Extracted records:
--------------------------------------------------

import Summits.Ventures.CertifiedManyBodySolver.Downfold.IntervalCalculus
import HarnessLib

/-!
# The parameter BOX of a downfolded model: graded entries with declared inflation, boxes with
# undetermined coordinates, hull of two sources, words holding on a box

Venture CertifiedManyBodySolver, cell `pub/hubbard-downfold` (HUMAN RULINGS D-0096/D-0098: stage S1 =
DOWNFOLDING FRONT END = ROUTER), seat hubbard-downfold-mod-1; namespace
`Summit.Ventures.CertifiedManyBodySolver.Downfold`. Everything here is PROVED. WHAT THIS IS NOT: a
certified statement about any material — a box is S1's SYSTEMATIC output, a modelling claim with
provenance per coordinate, never a number; no router, no material ↦ box map, no physics.

* `Grade` — the three confidence classes of the oracle's phase-map schema (memo HORIZON-BREAK §14),
  `certified > screening > extrapolated`, with the weakest-link combination `Grade.weakest`
  (`rank_weakest = min`, `weakest_eq_certified_iff`: certified is never created by combination).
* `Entry` = (base interval with rational end points, declared inflation radius `ℚ≥0` = the named
  systematic error terms of this coordinate summed, grade); `Entry.encl = base.inflate infl` is the
  enclosure the entry CLAIMS; `Entry.hull` (two sources, disjunctive trust: hull of bases, larger
  radius, weaker grade; `mem_hull_of_or`, `hull_grade_eq_certified_iff`); `Entry.inflateBy r g`
  (a further declared error of grade `g`: radii add, grades combine; `mem_inflateBy_of_abs_sub_le`
  = "three-band → one-band reduction error as explicit box inflation", entry level).
* `Box ι := ι → Option Entry` over a coordinate index type (`none` = UNDETERMINED: no enclosure is
  claimed for that coordinate); `Box.Mem B p` (every present entry encloses its coordinate of `p`),
  `Box.Refines` (semantic containment), `Box.hull` (`mem_hull_left/right`; undetermined in either
  source ⇒ undetermined), `refines_update_none` (dropping a coordinate only weakens).
* `HoldsOn W B` — the word `W` holds at every parameter vector of `B`; its one inference rule
  `HoldsOn.of_refines` (a word certified on a box holds on every box refining it — in particular
  on a downfolded box sitting inside a certified cell), `HoldsOn.mono`, `holdsOn_and_iff`.

Design: a box asserts NOTHING by itself — every statement the oracle attaches to a material has
the conditional form `B.Mem p⋆ → W p⋆`; the grade records how the hypothesis was obtained and
combines by `min` under every operation. Free-text provenance (kit job ids, bibliographic keys,
referee verdicts) and units (`eV`) have no mathematical content and live in the cell's box schema
(`pub/hubbard-downfold/hubbard-downfold-mod-1/BOX-GRAMMAR.md`), not here. Interval rules:
`Downfold.IntervalCalculus`; Hubbard transport through shape + scale: `Downfold.HubbardScaleTransport`,
`Downfold.OneBandBox`.
-/

namespace Summit.Ventures.CertifiedManyBodySolver.Downfold

open NonemptyInterval

/-- **Confidence grade** of an enclosure claim, the three classes of the oracle's phase-map schema:
`certified` (every inequality used is a kernel theorem or a certified row), `screening`
(systematic: DFT / Wannier / cRPA / literature values), `extrapolated` (outside the validated
range). [folklore] -/
inductive Grade
  | extrapolated
  | screening
  | certified
  deriving DecidableEq, Repr

namespace Grade

/-- Numerical rank of a grade (`extrapolated < screening < certified`). [folklore] -/
def rank : Grade → ℕ
  | extrapolated => 0
  | screening => 1
  | certified => 2

/-- `rank` is injective (the three grades are distinguished by their rank). [folklore] -/
theorem rank_injective : Function.Injective rank := by
  intro g h hgh
  cases g <;> cases h <;> simp_all [rank]

/-- **Weakest-link combination**: the grade of anything computed from two graded inputs is the
lower of the two grades. [folklore] -/
def weakest (g h : Grade) : Grade := if g.rank ≤ h.rank then g else h

/-- The rank of the weakest-link combination is the minimum of the ranks. [folklore] -/
theorem rank_weakest (g h : Grade) : (g.weakest h).rank = min g.rank h.rank := by
  unfold weakest
  split_ifs with hle
  · exact (min_eq_left hle).symm
  · exact (min_eq_right (not_le.1 hle).le).symm

/-- Weakest-link combination is commutative. [folklore] -/
theorem weakest_comm (g h : Grade) : g.weakest h = h.weakest g :=
  rank_injective (by rw [rank_weakest, rank_weakest, min_comm])

/-- Weakest-link combination is idempotent. [folklore] -/
@[simp] theorem weakest_self (g : Grade) : g.weakest g = g := by
  simp [weakest]

/-- **`certified` is not created by combination**: a combination is certified iff both inputs are.
[folklore] -/
theorem weakest_eq_certified_iff {g h : Grade} :
    g.weakest h = certified ↔ g = certified ∧ h = certified := by
  cases g <;> cases h <;> decide

end Grade

/-- **A box coordinate entry**: the base interval as produced by its source, the declared
inflation radius (sum of the named systematic error terms attached to this coordinate) and the
confidence grade of the resulting enclosure claim. [folklore] -/
structure Entry where
  /-- The interval reported by the source (rational end points). -/
  base : NonemptyInterval ℚ
  /-- Declared inflation radius (nonnegative): the named systematic errors, summed. -/
  infl : ℚ≥0
  /-- Confidence grade of the claim "the true value lies in `base.inflate infl`". -/
  grade : Grade

namespace Entry

/-- The enclosure an entry CLAIMS: its base interval inflated by the declared radius. [folklore] -/
def encl (e : Entry) : NonemptyInterval ℚ := e.base.inflate e.infl

/-- Real membership in an entry's claimed enclosure. [folklore] -/
def Mem (e : Entry) (x : ℝ) : Prop := x ∈ e.encl.ratCast ℝ

/-- **Hull of two entries** (two sources for the same coordinate, disjunctive trust): hull of the
bases, the larger of the two inflation radii, the weaker grade. [folklore] -/
def hull (e f : Entry) : Entry :=
  ⟨e.base ⊔ f.base, max e.infl f.infl, e.grade.weakest f.grade⟩

/-- The claimed enclosure of a hull contains the claimed enclosure of its left argument. [folklore] -/
theorem encl_le_hull_left (e f : Entry) : e.encl ≤ (e.hull f).encl :=
  (inflate_mono_left le_sup_left e.infl).trans (inflate_mono_right _ (le_max_left _ _))

/-- The claimed enclosure of a hull contains the claimed enclosure of its right argument. [folklore] -/
theorem encl_le_hull_right (e f : Entry) : f.encl ≤ (e.hull f).encl :=
  (inflate_mono_left le_sup_right f.infl).trans (inflate_mono_right _ (le_max_right _ _))

/-- Hull rule for entries: enclosed by one source ⇒ enclosed by the hull. [folklore] -/
theorem mem_hull_of_or {e f : Entry} {x : ℝ} (h : e.Mem x ∨ f.Mem x) : (e.hull f).Mem x := by
  rcases h with h | h
  · exact mem_ratCast_of_le (encl_le_hull_left e f) h
  · exact mem_ratCast_of_le (encl_le_hull_right e f) h

/-- The grade of a hull is certified iff both sources were. [folklore] -/
theorem hull_grade_eq_certified_iff {e f : Entry} :
    (e.hull f).grade = .certified ↔ e.grade = .certified ∧ f.grade = .certified :=
  Grade.weakest_eq_certified_iff

/-- **Inflate an entry by a further declared error** `r` whose own grade is `g` (e.g. the
three-band → one-band reduction error, screening-grade): radii add, grades combine. [folklore] -/
def inflateBy (e : Entry) (r : ℚ≥0) (g : Grade) : Entry :=
  ⟨e.base, e.infl + r, e.grade.weakest g⟩

/-- The claimed enclosure after `inflateBy r` is the old one inflated by `r`. [folklore] -/
theorem encl_inflateBy (e : Entry) (r : ℚ≥0) (g : Grade) :
    (e.inflateBy r g).encl = e.encl.inflate r := by
  simp only [encl, inflateBy, inflate_inflate]

/-- **Reduction error as explicit inflation, entry level**: if the source encloses `y` and the
reduction moves the value by at most `r`, the inflated entry encloses the reduced value `x`.
[folklore] -/
theorem mem_inflateBy_of_abs_sub_le {e : Entry} {r : ℚ≥0} (g : Grade) {x y : ℝ} (hy : e.Mem y)
    (hxy : |x - y| ≤ (r : ℚ)) : (e.inflateBy r g).Mem x := by
  unfold Mem
  rw [encl_inflateBy]
  exact mem_inflate_of_abs_sub_le hy hxy

end Entry

/-- **A parameter box** over a coordinate index type `ι` (e.g. the couplings `t, t', t'', U, J, n`
of a one-band model): per coordinate either an entry or `none` = UNDETERMINED (no enclosure is
claimed for that coordinate). [folklore] -/
def Box (ι : Type*) := ι → Option Entry

namespace Box

variable {ι : Type*}

/-- **Membership of a parameter vector in a box**: every coordinate for which an entry is present
lies in that entry's claimed enclosure (undetermined coordinates constrain nothing). [folklore] -/
def Mem (B : Box ι) (p : ι → ℝ) : Prop := ∀ i e, B i = some e → e.Mem (p i)

/-- `B.Refines C`: every parameter vector in `B` lies in `C` (semantic containment). [folklore] -/
def Refines (B C : Box ι) : Prop := ∀ p, B.Mem p → C.Mem p

/-- Refinement is reflexive. [folklore] -/
theorem Refines.rfl {B : Box ι} : B.Refines B := fun _ h => h

/-- Refinement is transitive. [folklore] -/
theorem Refines.trans {B C D : Box ι} (h₁ : B.Refines C) (h₂ : C.Refines D) : B.Refines D :=
  fun p hp => h₂ p (h₁ p hp)

/-- **Hull of two boxes** (two sources, disjunctive trust), coordinatewise; a coordinate
undetermined in either source is undetermined in the hull. [folklore] -/
def hull (B C : Box ι) : Box ι := fun i =>
  match B i, C i with
  | some e, some f => some (e.hull f)
  | _, _ => none

/-- Hull rule for boxes, left source. [folklore] -/
theorem mem_hull_left {B C : Box ι} {p : ι → ℝ} (h : B.Mem p) : (B.hull C).Mem p := by
  intro i g hg
  unfold hull at hg
  cases hB : B i with
  | none => simp [hB] at hg
  | some e =>
    cases hC : C i with
    | none => simp [hB, hC] at hg
    | some f =>
      simp only [hB, hC, Option.some.injEq] at hg
      subst hg
      exact Entry.mem_hull_of_or (Or.inl (h i e hB))

/-- Hull rule for boxes, right source. [folklore] -/
theorem mem_hull_right {B C : Box ι} {p : ι → ℝ} (h : C.Mem p) : (B.hull C).Mem p := by
  intro i g hg
  unfold hull at hg
  cases hB : B i with
  | none => simp [hB] at hg
  | some e =>
    cases hC : C i with
    | none => simp [hB, hC] at hg
    | some f =>
      simp only [hB, hC, Option.some.injEq] at hg
      subst hg
      exact Entry.mem_hull_of_or (Or.inr (h i f hC))

/-- Each source refines the hull. [folklore] -/
theorem refines_hull_left (B C : Box ι) : B.Refines (B.hull C) := fun _ => mem_hull_left

/-- Each source refines the hull. [folklore] -/
theorem refines_hull_right (B C : Box ι) : C.Refines (B.hull C) := fun _ => mem_hull_right

/-- Dropping a coordinate's entry (declaring it undetermined) only weakens the box. [folklore] -/
theorem refines_update_none [DecidableEq ι] (B : Box ι) (i : ι) :
    B.Refines (Function.update B i none) := by
  intro p hp j e hj
  by_cases hji : j = i
  · subst hji; simp at hj
  · rw [Function.update_of_ne hji] at hj
    exact hp j e hj

end Box

/-- **A word holds on a box**: the predicate `W` on parameter vectors holds at every vector of the
box. Every statement the oracle attaches to a material through its box has this conditional form
(the box itself is a systematic, uncertified modelling claim). [folklore] -/
def HoldsOn {ι : Type*} (W : (ι → ℝ) → Prop) (B : Box ι) : Prop := ∀ p, B.Mem p → W p

/-- **Transfer along refinement** — the one inference rule of box words: a word certified on a
box holds on every box refining it (in particular on a downfolded box whose claimed enclosure sits
inside a certified cell). [folklore] -/
theorem HoldsOn.of_refines {ι : Type*} {W : (ι → ℝ) → Prop} {B C : Box ι} (hW : HoldsOn W C)
    (hBC : B.Refines C) : HoldsOn W B := fun p hp => hW p (hBC p hp)

/-- Words are monotone: a weaker predicate holds wherever a stronger one does. [folklore] -/
theorem HoldsOn.mono {ι : Type*} {W W' : (ι → ℝ) → Prop} {B : Box ι} (hW : HoldsOn W B)
    (h : ∀ p, W p → W' p) : HoldsOn W' B := fun p hp => h p (hW p hp)

/-- A conjunction of words holds on a box iff both do. [folklore] -/
theorem holdsOn_and_iff {ι : Type*} {W W' : (ι → ℝ) → Prop} {B : Box ι} :
    HoldsOn (fun p => W p ∧ W' p) B ↔ HoldsOn W B ∧ HoldsOn W' B :=
  ⟨fun h => ⟨fun p hp => (h p hp).1, fun p hp => (h p hp).2⟩,
    fun h p hp => ⟨h.1 p hp, h.2 p hp⟩⟩

end Summit.Ventures.CertifiedManyBodySolver.Downfold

--------------------------------------------------

_WHAT YOU NEED TO DO_: Output the lines above between the one holding "theorem rank_weakest (g" and the one holding "(min_eq_right (not_le.1 hle).le).symm", inclusive, with nothing before or after them.

_ANSWER TO THIS TASK_:
theorem rank_weakest (g h : Grade) : (g.weakest h).rank = min g.rank h.rank := by
  unfold weakest
  split_ifs with hle
  · exact (min_eq_left hle).symm
  · exact (min_eq_right (not_le.1 hle).le).symm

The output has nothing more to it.